WHAT THIS TASK INVOLVES: In the listing that follows, the lines starting at the one containing "have h : ((((2" and ending at the one containing "theorem exp_four_sq (n" are to be returned exactly, both boundary lines included, and no others.

TASK INPUTS:
────────────────────────────────────────
/-- `e^{πin} = (-1)^{|n|}` for `n ∈ ℤ`. [folklore] -/
theorem cexp_pi_I_int (n : ℤ) : cexp (π * I * n) = (-1 : ℂ) ^ n.natAbs := by
  obtain ⟨k, rfl | rfl⟩ := Int.eq_nat_or_neg n
  · rw [Int.natAbs_natCast, Int.cast_natCast, show (π * I * (k : ℂ)) = (k : ℂ) * (π * I) by ring,
      Complex.exp_nat_mul, Complex.exp_pi_mul_I]
  · rw [Int.natAbs_neg, Int.natAbs_natCast, Int.cast_neg, Int.cast_natCast,
      show (π * I * -(k : ℂ)) = -((k : ℂ) * (π * I)) by ring, Complex.exp_neg, Complex.exp_nat_mul,
      Complex.exp_pi_mul_I, ← inv_pow, inv_neg_one]

variable (z : ℍ)

/-- `Im (8z) > 0`. [folklore] -/
theorem im_eight_mul_pos : 0 < im (8 * (z : ℂ)) := by
  simpa using mul_pos (by norm_num : (0 : ℝ) < 8) z.im_pos

/-- The exponent `πi · 8z · (n² + n + ¼) = 2πi (2n+1)² z`. [folklore] -/
theorem exp_odd_sq (n : ℤ) :
    cexp (π * I * (8 * (z : ℂ)) / 4) * cexp (2 * π * I * n * ((8 * (z : ℂ)) / 2) + π * I * n ^ 2 * (8 * (z : ℂ))) =
      Periodic.qParam 1 z ^ ((2 * n + 1) ^ 2).toNat := by
  rw [← Complex.exp_add, ← cexp_two_pi_I_natCast]
  congr 1
  have h : ((((2 * n + 1) ^ 2).toNat : ℕ) : ℂ) = (((2 * n + 1) ^ 2 : ℤ) : ℂ) := by
    have : ((((2 * n + 1) ^ 2).toNat : ℕ) : ℤ) = (2 * n + 1) ^ 2 := Int.toNat_of_nonneg (sq_nonneg _)
    exact_mod_cast this
  rw [h]
  push_cast
  ring

/-- The exponent at the half period: `πi·8z/4 + 2πi n (1 + 8z)/2 + πi n² 8z = πin + 2πi(2n+1)²z`.
[folklore] -/
theorem exp_odd_sq_halfPeriod (n : ℤ) :
    cexp (π * I * (8 * (z : ℂ)) / 4) *
        cexp (2 * π * I * n * ((1 + 8 * (z : ℂ)) / 2) + π * I * n ^ 2 * (8 * (z : ℂ))) =
      (-1 : ℂ) ^ n.natAbs * Periodic.qParam 1 z ^ ((2 * n + 1) ^ 2).toNat := by
  rw [← exp_odd_sq z n, ← cexp_pi_I_int, ← Complex.exp_add, ← Complex.exp_add, ← Complex.exp_add]
  congr 1
  ring

/-- `πi n² · 8z = 2πi (4n²) z`: the `θ₃`-terms at `8z`. [folklore] -/
theorem exp_four_sq (n : ℤ) :
    cexp (2 * π * I * n * 0 + π * I * n ^ 2 * (8 * (z : ℂ))) = Periodic.qParam 1 z ^ (4 * n ^ 2).toNat := by
  rw [← cexp_two_pi_I_natCast]
  congr 1
  have h : (((4 * n ^ 2).toNat : ℕ) : ℂ) = (((4 * n ^ 2) : ℤ) : ℂ) := by
    have : (((4 * n ^ 2).toNat : ℕ) : ℤ) = 4 * n ^ 2 := Int.toNat_of_nonneg (by positivity)
    exact_mod_cast this
  rw [h]
  push_cast
  ring

/-- The `θ₄`-terms at `8z`: `e^{πin} q^{4n²}`. [folklore] -/
theorem exp_four_sq_half (n : ℤ) :
    cexp (2 * π * I * n * (1 / 2) + π * I * n ^ 2 * (8 * (z : ℂ))) =
      (-1 : ℂ) ^ n.natAbs * Periodic.qParam 1 z ^ (4 * n ^ 2).toNat := by
  rw [← exp_four_sq z n, ← cexp_pi_I_int, ← Complex.exp_add]
  congr 1
  ring

/-- The terms `q^{(2n+1)²}` of `θ₂(8z)`. [folklore] -/
def termA (n : ℤ) : ℂ := Periodic.qParam 1 z ^ ((2 * n + 1) ^ 2).toNat

/-- The terms `q^{4n²}` of `θ₃(8z)`. [folklore] -/
def termB (n : ℤ) : ℂ := Periodic.qParam 1 z ^ (4 * n ^ 2).toNat

/-- The terms `(-1)ⁿ q^{4n²}` of `θ₄(8z)`. [folklore] -/
def termC (n : ℤ) : ℂ := (-1 : ℂ) ^ n.natAbs * Periodic.qParam 1 z ^ (4 * n ^ 2).toNat

/-- The terms `(-1)ⁿ (2n+1) q^{(2n+1)²}` of `D(8z)`. [folklore] -/
def termD (n : ℤ) : ℂ := (-1 : ℂ) ^ n.natAbs * (2 * n + 1) * Periodic.qParam 1 z ^ ((2 * n + 1) ^ 2).toNat

/-- **`D(8z) = ∑ (-1)ⁿ (2n+1) q^{(2n+1)²}`** (Lawden (1.5.7) at `q ↦ q⁴ = e^{8πiz}`). [folklore] -/
theorem hasSum_theta1'_eight : HasSum (termD z) (theta1' (8 * (z : ℂ))) := by
  set τ : ℂ := 8 * (z : ℂ) with hτ
  have hτ0 : 0 < im τ := im_eight_mul_pos z
  have hπ : (π : ℂ) * I ≠ 0 := mul_ne_zero (ofReal_ne_zero.mpr pi_ne_zero) I_ne_zero
  -- the derivative series
  have h1 := (hasSum_jacobiTheta₂'_term ((1 + τ) / 2) hτ0).mul_left (cexp (π * I * τ / 4) / (π * I))
  -- the null series
  have h2 := (hasSum_jacobiTheta₂_term ((1 + τ) / 2) hτ0).mul_left (cexp (π * I * τ / 4))
  rw [jacobiTheta₂_halfPeriod, mul_zero] at h2
  have h := h1.add h2
  rw [add_zero] at h
  refine h.congr_fun fun n ↦ ?_
  simp only [jacobiTheta₂'_term, jacobiTheta₂_term, termD]
  have e := exp_odd_sq_halfPeriod z n
  rw [hτ]
  symm
  calc cexp (π * I * (8 * (z : ℂ)) / 4) / (π * I) *
        (2 * π * I * n * cexp (2 * π * I * n * ((1 + 8 * (z : ℂ)) / 2) + π * I * n ^ 2 * (8 * (z : ℂ)))) +
        cexp (π * I * (8 * (z : ℂ)) / 4) *
          cexp (2 * π * I * n * ((1 + 8 * (z : ℂ)) / 2) + π * I * n ^ 2 * (8 * (z : ℂ)))
      = (2 * n + 1) * (cexp (π * I * (8 * (z : ℂ)) / 4) *
          cexp (2 * π * I * n * ((1 + 8 * (z : ℂ)) / 2) + π * I * n ^ 2 * (8 * (z : ℂ)))) := by
        field_simp
    _ = _ := by rw [e]; ring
────────────────────────────────────────
EXPECTED OUTPUT:
  have h : ((((2 * n + 1) ^ 2).toNat : ℕ) : ℂ) = (((2 * n + 1) ^ 2 : ℤ) : ℂ) := by
    have : ((((2 * n + 1) ^ 2).toNat : ℕ) : ℤ) = (2 * n + 1) ^ 2 := Int.toNat_of_nonneg (sq_nonneg _)
    exact_mod_cast this
  rw [h]
  push_cast
  ring

/-- The exponent at the half period: `πi·8z/4 + 2πi n (1 + 8z)/2 + πi n² 8z = πin + 2πi(2n+1)²z`.
[folklore] -/
theorem exp_odd_sq_halfPeriod (n : ℤ) :
    cexp (π * I * (8 * (z : ℂ)) / 4) *
        cexp (2 * π * I * n * ((1 + 8 * (z : ℂ)) / 2) + π * I * n ^ 2 * (8 * (z : ℂ))) =
      (-1 : ℂ) ^ n.natAbs * Periodic.qParam 1 z ^ ((2 * n + 1) ^ 2).toNat := by
  rw [← exp_odd_sq z n, ← cexp_pi_I_int, ← Complex.exp_add, ← Complex.exp_add, ← Complex.exp_add]
  congr 1
  ring

/-- `πi n² · 8z = 2πi (4n²) z`: the `θ₃`-terms at `8z`. [folklore] -/
theorem exp_four_sq (n : ℤ) :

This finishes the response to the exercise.